It was just called to my attention that GCC is a member of ECFA.

Also called to my attention (by the person I mentioned previously who was doing some research), ECFA membership states:
Every member shall be governed by a responsible board of not less than five individuals, a majority of whom shall be independent, which shall meet at least semiannually to establish policy and review its accomplishments. The board or a committee consisting of a majority of independent members shall review the annual financial statements and maintain direct communication between the board and the independent certified public accountants.

They go on to define independent as:
Quote from: ECFA definition of board independence
Board independence.  This Standard includes the following requirement, "Every member shall be governed by a responsible board of not less than five individuals, a majority of whom shall be independent...."
The following are examples of "independent" board members in ECFA's view (also see Standard 6 regarding related-party transactions which could impair board member independence):

   1.Persons who are not employees or staff members of the organization.
   2.Persons who may not individually dictate the operations of the organization similar to an employee or staff member.
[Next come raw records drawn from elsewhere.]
/-- Hence an OCCURRING weight of `ℂ[Δ_n[f]]` is carried by a genuine highest-weight vector of
`ℂ[Sym^n]` lying OUTSIDE the vanishing ideal of the orbit. [cite: BurgisserEtAl2011, §5.2] -/
theorem exists_hwv_not_mem_of_occurs (f : MvPolynomial σ ℂ) (n : ℕ) {χ : Weight σ}
    (h : highestWeightSpace (orbitCoordRep f n) χ ≠ ⊥) :
    ∃ F : MvPolynomial (DegIdx σ n) ℂ, F ∈ highestWeightSpace (coordRep σ ℂ n) χ ∧
      F ∉ orbitVanishingIdeal f n := by
  obtain ⟨v, hv, hv0⟩ := (Submodule.ne_bot_iff _).mp h
  rw [← map_mk_highestWeightSpace_coordRep f n χ] at hv
  obtain ⟨F, hF, rfl⟩ := Submodule.mem_map.mp hv
  refine ⟨F, hF, fun hI => hv0 ?_⟩
  rw [AlgHom.toLinearMap_apply, Ideal.Quotient.mkₐ_eq_mk]
  exact Ideal.Quotient.eq_zero_iff_mem.mpr hI

end Lift

/-! ### 2. `Fin N` model: occurring constant weights ARE the positive part of BI 2017's degree
monoid `E(p)` -/

section FinModel

variable {N D : ℕ}

/-- **An occurring constant weight gives an element of the degree monoid.** If `-k·𝟙` (`k ≥ 1`)
occurs in `ℂ[Δ_D[p]]` (`D ≠ 0`, `p` on `Fin N`), then `N k = D d` for some `d ≥ 1` with
`d ∈ E(p)` (BI 2017 Def. 3.3): a highest-weight vector `F ∉ I(GL·p)` of constant weight is an
`SL_N`-invariant (`det`-semi-invariance of constant-weight vectors in a rational representation,
tree `apply_eq_self_of_mem_highestWeightSpace_const_of_det_eq_one`) and homogeneous of the degree
pinned by the weight. [cite: BurgisserIkenmeyer2017, Def. 3.3 and Rem. 3.13] -/
theorem exists_mem_degreeMonoid_of_hasHighestWeight_const (hN : 0 < N) (hD : D ≠ 0)
    (p : MvPolynomial (Fin N) ℂ) {k : ℕ} (hk : 0 < k)
    (h : HasHighestWeight (orbitCoordRep p D) (fun _ : Fin N => -(k : ℤ))) :
    ∃ d : ℕ, N * k = D * d ∧ 0 < d ∧ d ∈ degreeMonoid D p := by
  haveI : Infinite ℂ := CharZero.infinite ℂ
  obtain ⟨-, d, hd⟩ := nonpos_and_exists_size_eq_of_hasHighestWeight_orbitCoordRep p h
  have hsize : Weight.size (fun _ : Fin N => -(k : ℤ)) = -((N * k : ℕ) : ℤ) := by
    rw [Weight.size, Finset.sum_const, Finset.card_univ, Fintype.card_fin, nsmul_eq_mul]
    push_cast
    ring
  have hNk : N * k = D * d := by
    have := hsize.symm.trans hd
    exact_mod_cast neg_injective this
  obtain ⟨F, hF, hFI⟩ := exists_hwv_not_mem_of_occurs p D (show _ ≠ ⊥ from h)
  have hFh : F.IsHomogeneous d := isHomogeneous_of_mem_highestWeightSpace hD hF hd
  have hFi : IsSLInvariantCoord D F := fun g =>
    apply_eq_self_of_mem_highestWeightSpace_const_of_det_eq_one (isRationalRep_coordRep D) hF
      (by rw [Matrix.SpecialLinearGroup.coe_GL_coe_matrix]; exact g.det_coe)
  refine ⟨d, hNk, ?_, F, hFh, hFi, hFI⟩
  rcases Nat.eq_zero_or_pos d with h0 | h0
  · exfalso
    rw [h0, mul_zero] at hNk
    exact Nat.mul_ne_zero hN.ne' hk.ne' hNk
  · exact h0

/-- **`GL_N(ℂ) = ℂ^× · SL_N(ℂ)`** (`N ≥ 1`): every invertible matrix is a nonzero scalar times a
matrix of determinant one (an `N`-th root of the determinant). [cite: BurgisserIkenmeyer2017, Lemma 3.2 (1) (proof)] -/
theorem exists_smul_sl_coe_eq' (hN : 0 < N) (A : GL (Fin N) ℂ) :
    ∃ (s : ℂ) (h : Matrix.SpecialLinearGroup (Fin N) ℂ), s ≠ 0 ∧
      (A : Matrix (Fin N) (Fin N) ℂ) = s • (h : Matrix (Fin N) (Fin N) ℂ) := by
  obtain ⟨s, hs⟩ := IsAlgClosed.exists_pow_nat_eq (Matrix.det (A : Matrix (Fin N) (Fin N) ℂ)) hN
  have hs0 : s ≠ 0 := by
    rintro rfl
    rw [zero_pow hN.ne'] at hs
    exact (Matrix.isUnits_det_units A).ne_zero hs.symm
  refine ⟨s, ⟨s⁻¹ • (A : Matrix (Fin N) (Fin N) ℂ), ?_⟩, hs0, ?_⟩
  · rw [Matrix.det_smul, ← hs, inv_pow, Fintype.card_fin, inv_mul_cancel₀ (pow_ne_zero _ hs0)]
  · change (A : Matrix (Fin N) (Fin N) ℂ) = s • (s⁻¹ • (A : Matrix (Fin N) (Fin N) ℂ))
    rw [smul_smul, mul_inv_cancel₀ hs0, one_smul]

/-- **An `SL_N`-invariant not in `I(GL · p)` does not vanish AT `p`** (`p` a form of degree `D`,
`N ≥ 1`): along `GL · p = ℂ^× SL · p` the invariant only rescales, `F((s h) · p) = s^{Dd} F(p)`.
[cite: BurgisserIkenmeyer2017, Lemma 3.2 (1) (proof)] -/
theorem aeval_formCoeff_ne_zero_of_not_mem (hN : 0 < N) {p : MvPolynomial (Fin N) ℂ}
    (hp : p.IsHomogeneous D) {F : MvPolynomial (DegIdx (Fin N) D) ℂ} {d : ℕ}
    (hFd : F.IsHomogeneous d) (hFi : IsSLInvariantCoord D F) (hFI : F ∉ orbitVanishingIdeal p D) :
    aeval (formCoeff D p) F ≠ 0 := by
  intro h0
  apply hFI
  rw [mem_orbitVanishingIdeal_iff]
  intro A
  obtain ⟨s, h, -, hA⟩ := exists_smul_sl_coe_eq' hN A
  rw [linSubstRep_apply, hA, linSubst_smul_of_isHomogeneous hp, formCoeff_smul,
    aeval_smul_pt_of_isHomogeneous' hFd, hFi.aeval_formCoeff_linSubst h p, h0, mul_zero]

/-- **An element of the degree monoid gives an occurring constant weight** (`N ≥ 1`, `p` a form of
degree `D`): for `d ∈ E(p)` the constant weight `-(Dd/N)·𝟙` occurs in `ℂ[Δ_D[p]]`, and `N ∣ D d`.
[cite: BurgisserIkenmeyer2017, Def. 3.3 and Rem. 3.13] -/
theorem hasHighestWeight_const_of_mem_degreeMonoid (hN : 0 < N) {p : MvPolynomial (Fin N) ℂ}
    (hp : p.IsHomogeneous D) {d : ℕ} (hd : d ∈ degreeMonoid D p) :
    N ∣ D * d ∧ HasHighestWeight (orbitCoordRep p D) (fun _ : Fin N => -((D * d / N : ℕ) : ℤ)) := by
  obtain ⟨F, hFd, hFi, hFI⟩ := hd
  have hne := aeval_formCoeff_ne_zero_of_not_mem hN hp hFd hFi hFI
  exact ⟨dvd_mul_of_isSLInvariantCoord_of_aeval_ne_zero hN hp hFd hFi hne,
    hasHighestWeight_const_of_isSLInvariantCoord hN hp hFd hFi hne⟩

end FinModel

/-! ### 3. The permanent: occurring constant weights `-k·𝟙` ↔ degrees `m k ∈ E(per_m)`; the least
constant atom sits in degree `e(per_m)` (BI 2017's minimal degree) -/

section Permanent

variable {m : ℕ}

/-- **Dictionary**: for `m ≥ 1` and `k ≥ 1`, the constant weight `-k·𝟙` occurs in
`ℂ[Δ_m[per_m]]` (lexicographic matrix variables) iff `m · k` lies in BI 2017's degree monoid
`E(per_m)` (`per_m` on `Fin m × Fin m`), i.e. iff some homogeneous `SL_{m²}`-invariant of degree
`m k` does not vanish at `per_m`. [cite: BurgisserIkenmeyer2017, Def. 3.3] -/
theorem per_hasHighestWeight_const_iff_mem_degreeMonoid (hm : 1 ≤ m) {k : ℕ} (hk : 0 < k) :
    HasHighestWeight (orbitCoordRep (rename toLex (perPoly (Fin m) ℂ)) m) (fun _ : MatIdx m => -(k : ℤ)) ↔
      m * k ∈ degreeMonoid m (perPoly (Fin m) ℂ) := by
  classical
  haveI : Infinite ℂ := CharZero.infinite ℂ
  set e : Fin m × Fin m ≃ Fin (m * m) := finProdFinEquiv with he
  set p : MvPolynomial (Fin (m * m)) ℂ := rename e (perPoly (Fin m) ℂ) with hpdef
  have hp : p.IsHomogeneous m := by
    simpa [Fintype.card_fin] using
      (perPoly_isHomogeneous (n := Fin m) (k := ℂ)).rename_isHomogeneous (f := e)
  have hN : 0 < m * m := Nat.mul_pos hm hm
  -- transport of occurrence between the two numberings of the variables
  set κ : Fin (m * m) → MatIdx m := fun i => toLex (e.symm i) with hκ
  have hκinj : Function.Injective κ := fun i j hij => e.symm.injective (toLex.injective hij)
  have key := hasHighestWeight_orbitCoordRep_rename_dualOfPartition_iff (k := ℂ) (m := m)
    (matIdxEquiv m) κ hκinj p (by omega) (Nat.Partition.rectangle (m * m) k)
    (Nat.Partition.card_parts_rectangle_le (m * m) k)
  rw [dualOfPartition_rectangle_self, hκ, hpdef, he, rename_perFin_eq m] at key
  change HasHighestWeight (orbitCoordRep (rename toLex (perPoly (Fin m) ℂ)) m)
      (fun _ : MatIdx m => -(k : ℤ)) ↔
    HasHighestWeight (orbitCoordRep p m) (fun _ : Fin (m * m) => -(k : ℤ)) at key
  rw [key, ← degreeMonoid_rename_equiv e m (perPoly (Fin m) ℂ), ← hpdef]
  constructor
  · intro h
    obtain ⟨d, hNk, -, hdE⟩ := exists_mem_degreeMonoid_of_hasHighestWeight_const hN (by omega) p hk h
    have hd : d = m * k := by
      have : m * (m * k) = m * d := by rw [← mul_assoc]; exact hNk
      exact (Nat.eq_of_mul_eq_mul_left hm this).symm
    rwa [hd] at hdE
  · intro hdE
    obtain ⟨-, h⟩ := hasHighestWeight_const_of_mem_degreeMonoid hN hp hdE
    have hq : m * (m * k) / (m * m) = k := by
      rw [← mul_assoc]
      exact Nat.mul_div_cancel_left k hN
    rwa [hq] at h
A person who is an uncompensated CEO, for instance, is not independent.
   3.Persons who are not related by blood or marriage to staff members. Blood or marriage relationships are defined for the purposes of the Standard as being spouse, parent, in-law, child, sibling, grandparent, grandchildren, aunt, uncle and first cousin relationships.
   4.Persons who are not related by blood or marriage to other board members.
   5.Persons who do not report to or are not subordinate to employees or staff members of the organization.
   6.Persons who do not report to or are not subordinate to other board members.
   7.Persons who do not receive a significant amount of consulting, speaking or any other remuneration from the organization.
   8.Persons who do not have relationships with firms that have significant financial dealings with the organization, officers, directors or key employees.
   9.Persons who are not the paid legal counsel, related to the paid legal counsel, or are employed by the firm that is the paid legal counsel of the organization.
  10.Persons who are not the auditors, related by blood or marriage to the auditors, or are employed by the auditing firm of the organization.

The organization should take care to maintain the reality, not just the appearance of independent board governance. Requiring the predominance of independent board members helps ensure the board will take official action without partiality, undue influence, or conflict of interest.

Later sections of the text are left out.